Prompt = For the data below, give the number of lines containing "only" and nothing more.

((

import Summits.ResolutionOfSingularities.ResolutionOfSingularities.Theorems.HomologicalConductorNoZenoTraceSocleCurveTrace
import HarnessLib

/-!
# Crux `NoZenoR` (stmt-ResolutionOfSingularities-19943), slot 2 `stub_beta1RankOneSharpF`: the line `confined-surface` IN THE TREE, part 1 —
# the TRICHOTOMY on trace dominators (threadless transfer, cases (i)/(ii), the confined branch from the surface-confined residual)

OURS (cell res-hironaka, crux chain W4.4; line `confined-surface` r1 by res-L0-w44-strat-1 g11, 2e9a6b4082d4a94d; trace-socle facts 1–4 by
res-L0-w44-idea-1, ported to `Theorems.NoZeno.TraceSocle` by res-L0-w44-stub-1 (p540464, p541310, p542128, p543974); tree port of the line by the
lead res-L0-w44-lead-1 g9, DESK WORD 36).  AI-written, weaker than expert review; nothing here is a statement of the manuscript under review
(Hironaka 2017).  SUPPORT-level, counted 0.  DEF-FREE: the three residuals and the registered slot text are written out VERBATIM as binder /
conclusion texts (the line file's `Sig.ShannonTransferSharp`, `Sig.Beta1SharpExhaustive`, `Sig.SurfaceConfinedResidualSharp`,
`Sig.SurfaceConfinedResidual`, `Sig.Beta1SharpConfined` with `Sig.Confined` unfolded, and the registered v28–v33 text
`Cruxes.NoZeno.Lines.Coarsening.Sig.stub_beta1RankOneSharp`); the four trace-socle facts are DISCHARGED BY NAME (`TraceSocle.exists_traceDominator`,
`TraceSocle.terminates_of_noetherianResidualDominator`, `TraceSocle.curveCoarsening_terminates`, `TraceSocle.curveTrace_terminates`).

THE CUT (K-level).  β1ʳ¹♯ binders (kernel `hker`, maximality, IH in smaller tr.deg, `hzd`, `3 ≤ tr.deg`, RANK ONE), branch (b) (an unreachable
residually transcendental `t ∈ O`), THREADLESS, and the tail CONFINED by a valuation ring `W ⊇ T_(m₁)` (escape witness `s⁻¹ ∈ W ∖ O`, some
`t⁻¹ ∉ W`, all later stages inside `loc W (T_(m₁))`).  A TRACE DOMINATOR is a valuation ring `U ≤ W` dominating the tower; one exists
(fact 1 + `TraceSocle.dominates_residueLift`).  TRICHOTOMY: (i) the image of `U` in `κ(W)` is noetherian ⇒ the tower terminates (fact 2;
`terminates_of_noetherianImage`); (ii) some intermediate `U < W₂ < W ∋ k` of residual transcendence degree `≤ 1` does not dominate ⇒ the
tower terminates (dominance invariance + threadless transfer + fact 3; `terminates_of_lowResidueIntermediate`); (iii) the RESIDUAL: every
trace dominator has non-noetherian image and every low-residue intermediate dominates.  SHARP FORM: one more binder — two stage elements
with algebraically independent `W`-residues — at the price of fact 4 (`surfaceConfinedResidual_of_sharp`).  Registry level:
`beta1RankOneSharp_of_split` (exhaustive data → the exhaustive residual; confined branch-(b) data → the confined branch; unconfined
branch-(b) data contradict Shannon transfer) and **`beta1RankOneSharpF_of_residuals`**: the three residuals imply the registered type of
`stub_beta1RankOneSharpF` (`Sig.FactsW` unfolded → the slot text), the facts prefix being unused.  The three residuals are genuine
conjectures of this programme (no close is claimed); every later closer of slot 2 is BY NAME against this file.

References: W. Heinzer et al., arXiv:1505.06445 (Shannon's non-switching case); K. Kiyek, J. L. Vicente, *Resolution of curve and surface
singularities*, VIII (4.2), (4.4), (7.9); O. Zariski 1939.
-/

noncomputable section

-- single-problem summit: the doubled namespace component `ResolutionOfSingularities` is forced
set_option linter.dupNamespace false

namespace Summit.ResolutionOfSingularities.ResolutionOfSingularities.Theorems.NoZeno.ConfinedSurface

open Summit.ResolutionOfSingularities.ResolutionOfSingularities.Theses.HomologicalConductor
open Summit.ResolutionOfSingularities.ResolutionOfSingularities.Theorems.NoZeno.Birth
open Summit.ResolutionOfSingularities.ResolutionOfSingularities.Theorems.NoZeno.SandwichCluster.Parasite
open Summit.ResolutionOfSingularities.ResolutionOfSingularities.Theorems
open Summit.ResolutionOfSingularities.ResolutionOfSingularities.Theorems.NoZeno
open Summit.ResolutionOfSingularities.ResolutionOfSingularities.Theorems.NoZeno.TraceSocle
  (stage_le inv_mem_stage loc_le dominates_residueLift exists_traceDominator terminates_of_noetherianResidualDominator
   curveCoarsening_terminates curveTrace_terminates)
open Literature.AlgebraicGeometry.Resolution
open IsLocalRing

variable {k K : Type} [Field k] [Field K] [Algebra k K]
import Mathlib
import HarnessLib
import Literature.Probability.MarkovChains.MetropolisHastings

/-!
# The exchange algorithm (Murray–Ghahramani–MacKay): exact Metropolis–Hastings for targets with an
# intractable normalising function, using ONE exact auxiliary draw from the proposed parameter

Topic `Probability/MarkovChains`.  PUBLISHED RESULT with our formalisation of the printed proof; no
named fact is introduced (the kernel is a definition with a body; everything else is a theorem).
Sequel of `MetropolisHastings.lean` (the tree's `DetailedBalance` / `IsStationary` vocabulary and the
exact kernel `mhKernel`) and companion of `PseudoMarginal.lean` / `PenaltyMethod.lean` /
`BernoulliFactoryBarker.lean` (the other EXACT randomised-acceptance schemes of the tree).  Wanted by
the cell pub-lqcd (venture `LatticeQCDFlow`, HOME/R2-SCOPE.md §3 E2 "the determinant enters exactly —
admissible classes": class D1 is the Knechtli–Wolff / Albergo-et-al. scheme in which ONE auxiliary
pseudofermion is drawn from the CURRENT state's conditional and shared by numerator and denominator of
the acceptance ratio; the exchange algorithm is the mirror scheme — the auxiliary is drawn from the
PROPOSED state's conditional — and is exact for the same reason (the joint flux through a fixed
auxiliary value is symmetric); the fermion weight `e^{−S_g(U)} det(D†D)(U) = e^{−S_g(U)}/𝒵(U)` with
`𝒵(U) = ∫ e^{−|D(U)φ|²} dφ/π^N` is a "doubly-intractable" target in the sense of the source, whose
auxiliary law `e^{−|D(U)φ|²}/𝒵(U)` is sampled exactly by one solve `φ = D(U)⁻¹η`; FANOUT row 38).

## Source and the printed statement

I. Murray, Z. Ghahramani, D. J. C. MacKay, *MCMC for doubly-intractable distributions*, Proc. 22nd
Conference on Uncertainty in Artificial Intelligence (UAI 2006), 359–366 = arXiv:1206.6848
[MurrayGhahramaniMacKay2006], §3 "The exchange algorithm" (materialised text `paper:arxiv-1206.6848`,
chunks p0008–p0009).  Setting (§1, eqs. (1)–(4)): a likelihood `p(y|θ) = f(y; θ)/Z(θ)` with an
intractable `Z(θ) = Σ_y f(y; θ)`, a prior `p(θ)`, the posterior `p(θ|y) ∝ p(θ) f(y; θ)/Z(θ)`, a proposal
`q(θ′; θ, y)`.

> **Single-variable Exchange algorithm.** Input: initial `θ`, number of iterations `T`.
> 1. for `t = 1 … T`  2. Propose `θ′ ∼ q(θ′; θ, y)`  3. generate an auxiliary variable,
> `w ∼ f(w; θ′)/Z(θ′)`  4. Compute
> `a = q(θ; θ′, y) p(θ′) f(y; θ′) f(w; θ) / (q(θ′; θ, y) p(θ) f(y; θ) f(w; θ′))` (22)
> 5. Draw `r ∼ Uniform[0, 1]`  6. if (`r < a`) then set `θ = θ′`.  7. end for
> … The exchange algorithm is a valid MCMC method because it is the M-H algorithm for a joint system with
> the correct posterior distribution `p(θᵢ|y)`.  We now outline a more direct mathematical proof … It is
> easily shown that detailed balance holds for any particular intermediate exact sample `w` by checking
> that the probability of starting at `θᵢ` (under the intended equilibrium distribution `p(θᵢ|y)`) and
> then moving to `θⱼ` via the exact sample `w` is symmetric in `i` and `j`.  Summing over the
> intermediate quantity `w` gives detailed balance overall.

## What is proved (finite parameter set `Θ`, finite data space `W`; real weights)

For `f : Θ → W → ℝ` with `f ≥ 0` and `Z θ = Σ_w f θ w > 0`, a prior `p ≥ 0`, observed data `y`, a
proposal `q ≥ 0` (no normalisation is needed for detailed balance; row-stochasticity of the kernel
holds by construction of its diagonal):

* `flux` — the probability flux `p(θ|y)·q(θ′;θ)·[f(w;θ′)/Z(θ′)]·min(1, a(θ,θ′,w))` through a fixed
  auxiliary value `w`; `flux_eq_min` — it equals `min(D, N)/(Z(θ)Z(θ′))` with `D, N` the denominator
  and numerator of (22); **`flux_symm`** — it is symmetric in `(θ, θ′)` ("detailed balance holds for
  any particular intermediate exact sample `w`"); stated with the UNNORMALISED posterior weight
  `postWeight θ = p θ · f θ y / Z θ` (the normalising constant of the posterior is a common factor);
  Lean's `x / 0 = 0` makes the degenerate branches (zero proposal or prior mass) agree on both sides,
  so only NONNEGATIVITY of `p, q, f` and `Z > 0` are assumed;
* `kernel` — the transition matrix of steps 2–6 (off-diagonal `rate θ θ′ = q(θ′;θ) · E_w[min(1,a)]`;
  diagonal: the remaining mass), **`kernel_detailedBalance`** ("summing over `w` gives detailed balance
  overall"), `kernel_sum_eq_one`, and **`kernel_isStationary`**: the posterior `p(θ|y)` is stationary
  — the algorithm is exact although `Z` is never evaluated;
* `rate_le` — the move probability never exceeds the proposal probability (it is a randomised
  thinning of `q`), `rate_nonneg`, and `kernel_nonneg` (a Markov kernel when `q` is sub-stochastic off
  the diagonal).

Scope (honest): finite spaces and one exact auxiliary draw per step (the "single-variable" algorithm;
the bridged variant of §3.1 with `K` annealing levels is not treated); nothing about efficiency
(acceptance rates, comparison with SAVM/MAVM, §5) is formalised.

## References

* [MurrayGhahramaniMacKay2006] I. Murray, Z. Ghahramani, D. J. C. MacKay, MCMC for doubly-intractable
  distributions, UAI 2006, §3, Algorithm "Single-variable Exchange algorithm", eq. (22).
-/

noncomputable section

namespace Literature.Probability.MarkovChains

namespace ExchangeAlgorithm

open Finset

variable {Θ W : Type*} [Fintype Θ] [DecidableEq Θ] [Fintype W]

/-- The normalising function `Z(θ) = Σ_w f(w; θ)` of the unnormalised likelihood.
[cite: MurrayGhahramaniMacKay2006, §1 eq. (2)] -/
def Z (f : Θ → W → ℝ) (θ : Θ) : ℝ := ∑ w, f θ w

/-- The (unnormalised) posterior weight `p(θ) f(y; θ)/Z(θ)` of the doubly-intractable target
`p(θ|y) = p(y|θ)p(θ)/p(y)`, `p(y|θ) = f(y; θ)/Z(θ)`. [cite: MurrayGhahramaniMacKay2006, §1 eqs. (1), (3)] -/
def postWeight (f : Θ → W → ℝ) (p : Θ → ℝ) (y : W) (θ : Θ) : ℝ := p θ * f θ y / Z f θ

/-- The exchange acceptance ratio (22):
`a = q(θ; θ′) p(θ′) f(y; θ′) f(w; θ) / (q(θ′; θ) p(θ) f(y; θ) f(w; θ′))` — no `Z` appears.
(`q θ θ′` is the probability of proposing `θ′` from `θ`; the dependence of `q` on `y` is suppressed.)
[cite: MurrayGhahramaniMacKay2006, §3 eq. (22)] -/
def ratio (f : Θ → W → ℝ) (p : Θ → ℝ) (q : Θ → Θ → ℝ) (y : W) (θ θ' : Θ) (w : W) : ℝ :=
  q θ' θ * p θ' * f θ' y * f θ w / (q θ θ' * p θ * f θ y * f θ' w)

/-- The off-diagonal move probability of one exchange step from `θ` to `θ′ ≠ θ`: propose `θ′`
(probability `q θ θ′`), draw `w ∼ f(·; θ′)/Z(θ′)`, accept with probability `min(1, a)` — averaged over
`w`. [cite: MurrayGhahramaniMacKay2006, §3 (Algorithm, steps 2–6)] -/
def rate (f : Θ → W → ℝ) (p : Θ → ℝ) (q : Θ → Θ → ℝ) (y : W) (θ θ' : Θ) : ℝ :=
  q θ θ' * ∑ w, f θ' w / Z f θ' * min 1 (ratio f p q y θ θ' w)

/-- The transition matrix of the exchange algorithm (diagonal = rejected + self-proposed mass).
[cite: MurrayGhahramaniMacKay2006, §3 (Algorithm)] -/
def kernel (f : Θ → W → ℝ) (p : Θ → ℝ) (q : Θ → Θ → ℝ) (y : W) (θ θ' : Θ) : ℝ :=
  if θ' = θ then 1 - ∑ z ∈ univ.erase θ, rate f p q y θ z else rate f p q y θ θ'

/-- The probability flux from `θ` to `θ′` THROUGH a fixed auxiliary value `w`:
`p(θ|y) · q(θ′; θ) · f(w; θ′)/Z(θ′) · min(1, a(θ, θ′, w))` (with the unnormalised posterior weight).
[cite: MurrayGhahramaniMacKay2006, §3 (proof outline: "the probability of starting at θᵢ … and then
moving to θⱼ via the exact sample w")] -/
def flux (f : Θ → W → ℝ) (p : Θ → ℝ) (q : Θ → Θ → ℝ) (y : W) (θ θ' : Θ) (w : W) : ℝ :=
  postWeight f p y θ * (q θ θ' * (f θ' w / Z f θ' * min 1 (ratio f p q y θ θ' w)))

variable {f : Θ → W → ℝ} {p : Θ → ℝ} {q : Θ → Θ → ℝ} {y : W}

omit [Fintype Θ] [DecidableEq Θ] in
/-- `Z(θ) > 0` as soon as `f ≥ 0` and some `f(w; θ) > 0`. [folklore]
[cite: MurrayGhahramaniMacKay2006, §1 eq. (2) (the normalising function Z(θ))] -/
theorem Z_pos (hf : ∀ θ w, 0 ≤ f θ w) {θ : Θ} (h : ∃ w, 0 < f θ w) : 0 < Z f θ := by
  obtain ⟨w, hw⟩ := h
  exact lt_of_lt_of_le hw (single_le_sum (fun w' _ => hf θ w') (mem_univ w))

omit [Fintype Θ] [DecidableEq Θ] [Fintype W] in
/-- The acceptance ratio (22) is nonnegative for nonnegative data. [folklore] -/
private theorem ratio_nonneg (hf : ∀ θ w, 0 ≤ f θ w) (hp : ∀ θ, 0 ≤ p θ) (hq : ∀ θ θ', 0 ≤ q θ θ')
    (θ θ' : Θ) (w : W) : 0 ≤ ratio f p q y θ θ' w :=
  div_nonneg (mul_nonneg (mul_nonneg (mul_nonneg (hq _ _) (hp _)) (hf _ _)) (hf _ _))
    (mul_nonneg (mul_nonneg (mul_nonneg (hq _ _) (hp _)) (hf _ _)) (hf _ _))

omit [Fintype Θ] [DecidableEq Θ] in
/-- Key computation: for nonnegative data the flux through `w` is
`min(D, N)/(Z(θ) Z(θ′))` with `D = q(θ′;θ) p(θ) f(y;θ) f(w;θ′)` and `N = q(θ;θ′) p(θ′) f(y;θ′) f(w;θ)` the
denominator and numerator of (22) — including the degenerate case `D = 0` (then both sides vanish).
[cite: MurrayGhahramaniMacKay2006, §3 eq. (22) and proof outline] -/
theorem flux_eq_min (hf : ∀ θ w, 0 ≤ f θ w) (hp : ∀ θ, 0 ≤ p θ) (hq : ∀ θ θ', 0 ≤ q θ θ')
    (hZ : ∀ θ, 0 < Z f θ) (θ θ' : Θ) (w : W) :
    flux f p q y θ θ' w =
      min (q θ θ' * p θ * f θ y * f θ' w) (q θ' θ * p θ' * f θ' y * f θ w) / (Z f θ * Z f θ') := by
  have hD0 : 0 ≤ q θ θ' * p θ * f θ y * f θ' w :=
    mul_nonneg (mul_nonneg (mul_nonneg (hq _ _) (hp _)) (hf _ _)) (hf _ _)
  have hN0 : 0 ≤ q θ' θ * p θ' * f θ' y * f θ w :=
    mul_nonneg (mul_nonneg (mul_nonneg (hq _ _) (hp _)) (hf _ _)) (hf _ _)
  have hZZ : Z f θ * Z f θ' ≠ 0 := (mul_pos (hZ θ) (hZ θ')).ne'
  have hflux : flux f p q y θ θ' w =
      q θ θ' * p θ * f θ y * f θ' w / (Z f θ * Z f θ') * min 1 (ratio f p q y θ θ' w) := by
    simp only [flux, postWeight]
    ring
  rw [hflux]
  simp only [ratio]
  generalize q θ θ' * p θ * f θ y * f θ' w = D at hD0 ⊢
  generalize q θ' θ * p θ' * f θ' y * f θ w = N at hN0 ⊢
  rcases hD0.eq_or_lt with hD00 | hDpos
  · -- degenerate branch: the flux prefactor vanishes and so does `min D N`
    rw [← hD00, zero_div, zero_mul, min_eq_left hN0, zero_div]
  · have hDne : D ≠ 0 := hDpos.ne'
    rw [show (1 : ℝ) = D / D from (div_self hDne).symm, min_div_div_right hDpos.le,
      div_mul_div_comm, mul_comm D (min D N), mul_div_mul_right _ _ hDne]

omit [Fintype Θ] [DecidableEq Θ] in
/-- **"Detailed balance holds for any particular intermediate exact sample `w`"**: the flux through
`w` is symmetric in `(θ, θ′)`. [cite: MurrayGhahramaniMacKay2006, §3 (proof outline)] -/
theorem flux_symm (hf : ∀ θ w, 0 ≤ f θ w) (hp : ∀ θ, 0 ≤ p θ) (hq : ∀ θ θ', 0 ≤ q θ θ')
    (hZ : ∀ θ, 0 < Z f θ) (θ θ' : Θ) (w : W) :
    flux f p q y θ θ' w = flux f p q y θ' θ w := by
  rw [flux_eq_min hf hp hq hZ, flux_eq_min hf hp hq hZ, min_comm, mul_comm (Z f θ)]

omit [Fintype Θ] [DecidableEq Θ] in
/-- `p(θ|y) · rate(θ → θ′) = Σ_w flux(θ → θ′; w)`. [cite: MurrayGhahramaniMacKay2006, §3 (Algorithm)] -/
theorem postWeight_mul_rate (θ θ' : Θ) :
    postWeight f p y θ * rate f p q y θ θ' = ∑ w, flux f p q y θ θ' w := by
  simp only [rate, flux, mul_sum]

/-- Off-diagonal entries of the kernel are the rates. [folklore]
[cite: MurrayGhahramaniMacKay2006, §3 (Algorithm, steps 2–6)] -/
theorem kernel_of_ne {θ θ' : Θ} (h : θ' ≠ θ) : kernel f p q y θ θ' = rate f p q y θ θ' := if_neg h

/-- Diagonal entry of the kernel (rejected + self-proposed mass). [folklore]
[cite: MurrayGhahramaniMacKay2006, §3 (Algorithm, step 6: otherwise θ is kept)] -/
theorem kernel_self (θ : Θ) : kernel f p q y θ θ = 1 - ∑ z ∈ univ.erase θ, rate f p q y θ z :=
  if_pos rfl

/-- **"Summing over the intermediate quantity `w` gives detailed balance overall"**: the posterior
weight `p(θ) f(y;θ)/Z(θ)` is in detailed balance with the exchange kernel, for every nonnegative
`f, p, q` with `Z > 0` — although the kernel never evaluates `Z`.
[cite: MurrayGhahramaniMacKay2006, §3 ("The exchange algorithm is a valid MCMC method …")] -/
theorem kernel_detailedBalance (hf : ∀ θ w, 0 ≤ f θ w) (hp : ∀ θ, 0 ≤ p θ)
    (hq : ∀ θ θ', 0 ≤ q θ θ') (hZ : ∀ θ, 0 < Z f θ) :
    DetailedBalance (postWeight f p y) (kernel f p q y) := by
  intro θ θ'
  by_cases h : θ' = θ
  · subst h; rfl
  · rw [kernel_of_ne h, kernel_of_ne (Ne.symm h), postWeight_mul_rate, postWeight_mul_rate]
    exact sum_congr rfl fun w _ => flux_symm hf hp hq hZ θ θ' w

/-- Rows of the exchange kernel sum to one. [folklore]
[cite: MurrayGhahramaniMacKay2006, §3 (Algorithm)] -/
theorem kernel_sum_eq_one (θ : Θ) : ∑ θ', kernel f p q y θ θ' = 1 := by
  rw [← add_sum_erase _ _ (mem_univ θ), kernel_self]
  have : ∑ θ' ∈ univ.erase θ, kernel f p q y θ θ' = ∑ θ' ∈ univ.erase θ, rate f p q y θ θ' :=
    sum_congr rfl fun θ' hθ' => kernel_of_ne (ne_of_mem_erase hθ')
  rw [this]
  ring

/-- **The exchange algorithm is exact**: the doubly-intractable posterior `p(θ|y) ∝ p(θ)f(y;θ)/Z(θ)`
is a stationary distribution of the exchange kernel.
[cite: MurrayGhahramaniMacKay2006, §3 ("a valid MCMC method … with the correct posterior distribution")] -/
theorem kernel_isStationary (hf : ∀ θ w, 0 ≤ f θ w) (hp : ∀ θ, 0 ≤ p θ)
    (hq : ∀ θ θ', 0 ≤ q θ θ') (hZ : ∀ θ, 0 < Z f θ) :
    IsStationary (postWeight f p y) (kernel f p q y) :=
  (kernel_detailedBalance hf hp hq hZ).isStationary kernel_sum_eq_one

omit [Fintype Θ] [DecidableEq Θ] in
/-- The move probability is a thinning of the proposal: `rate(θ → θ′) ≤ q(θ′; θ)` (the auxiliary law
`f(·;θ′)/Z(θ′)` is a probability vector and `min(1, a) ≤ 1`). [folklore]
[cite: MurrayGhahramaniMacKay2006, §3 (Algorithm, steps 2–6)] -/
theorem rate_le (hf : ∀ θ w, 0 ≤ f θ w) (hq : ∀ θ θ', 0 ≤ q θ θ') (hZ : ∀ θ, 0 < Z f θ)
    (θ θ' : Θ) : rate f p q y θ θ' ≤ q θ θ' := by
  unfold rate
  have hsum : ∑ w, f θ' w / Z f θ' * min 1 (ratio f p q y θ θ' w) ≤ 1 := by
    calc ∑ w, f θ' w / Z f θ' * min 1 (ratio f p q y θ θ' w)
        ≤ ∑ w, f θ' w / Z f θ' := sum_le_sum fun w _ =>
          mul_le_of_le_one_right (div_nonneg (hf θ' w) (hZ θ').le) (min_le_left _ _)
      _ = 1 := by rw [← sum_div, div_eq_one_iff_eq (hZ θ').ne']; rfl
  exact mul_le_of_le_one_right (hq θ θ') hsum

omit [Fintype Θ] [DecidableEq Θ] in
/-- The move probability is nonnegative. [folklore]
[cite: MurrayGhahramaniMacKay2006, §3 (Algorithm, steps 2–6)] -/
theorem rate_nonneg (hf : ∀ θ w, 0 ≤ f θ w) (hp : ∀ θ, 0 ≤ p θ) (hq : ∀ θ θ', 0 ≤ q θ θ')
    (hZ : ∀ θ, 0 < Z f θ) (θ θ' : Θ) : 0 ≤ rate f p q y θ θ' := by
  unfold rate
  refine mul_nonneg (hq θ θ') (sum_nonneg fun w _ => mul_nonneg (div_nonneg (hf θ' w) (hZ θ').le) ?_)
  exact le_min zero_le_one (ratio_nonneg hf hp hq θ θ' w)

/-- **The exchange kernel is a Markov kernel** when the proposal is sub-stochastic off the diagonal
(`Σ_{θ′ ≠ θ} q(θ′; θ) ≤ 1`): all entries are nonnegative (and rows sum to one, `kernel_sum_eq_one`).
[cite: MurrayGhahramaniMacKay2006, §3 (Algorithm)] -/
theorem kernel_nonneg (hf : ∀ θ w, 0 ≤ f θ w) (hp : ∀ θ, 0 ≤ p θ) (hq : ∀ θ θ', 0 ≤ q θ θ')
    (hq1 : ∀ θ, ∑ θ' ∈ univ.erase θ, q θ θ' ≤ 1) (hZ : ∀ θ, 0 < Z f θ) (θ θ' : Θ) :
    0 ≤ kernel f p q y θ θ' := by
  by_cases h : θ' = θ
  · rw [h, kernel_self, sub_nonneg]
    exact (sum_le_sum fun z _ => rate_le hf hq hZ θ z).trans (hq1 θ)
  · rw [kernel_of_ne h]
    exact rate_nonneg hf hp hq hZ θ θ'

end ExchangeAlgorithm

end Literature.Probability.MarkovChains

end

))

Written answer = 4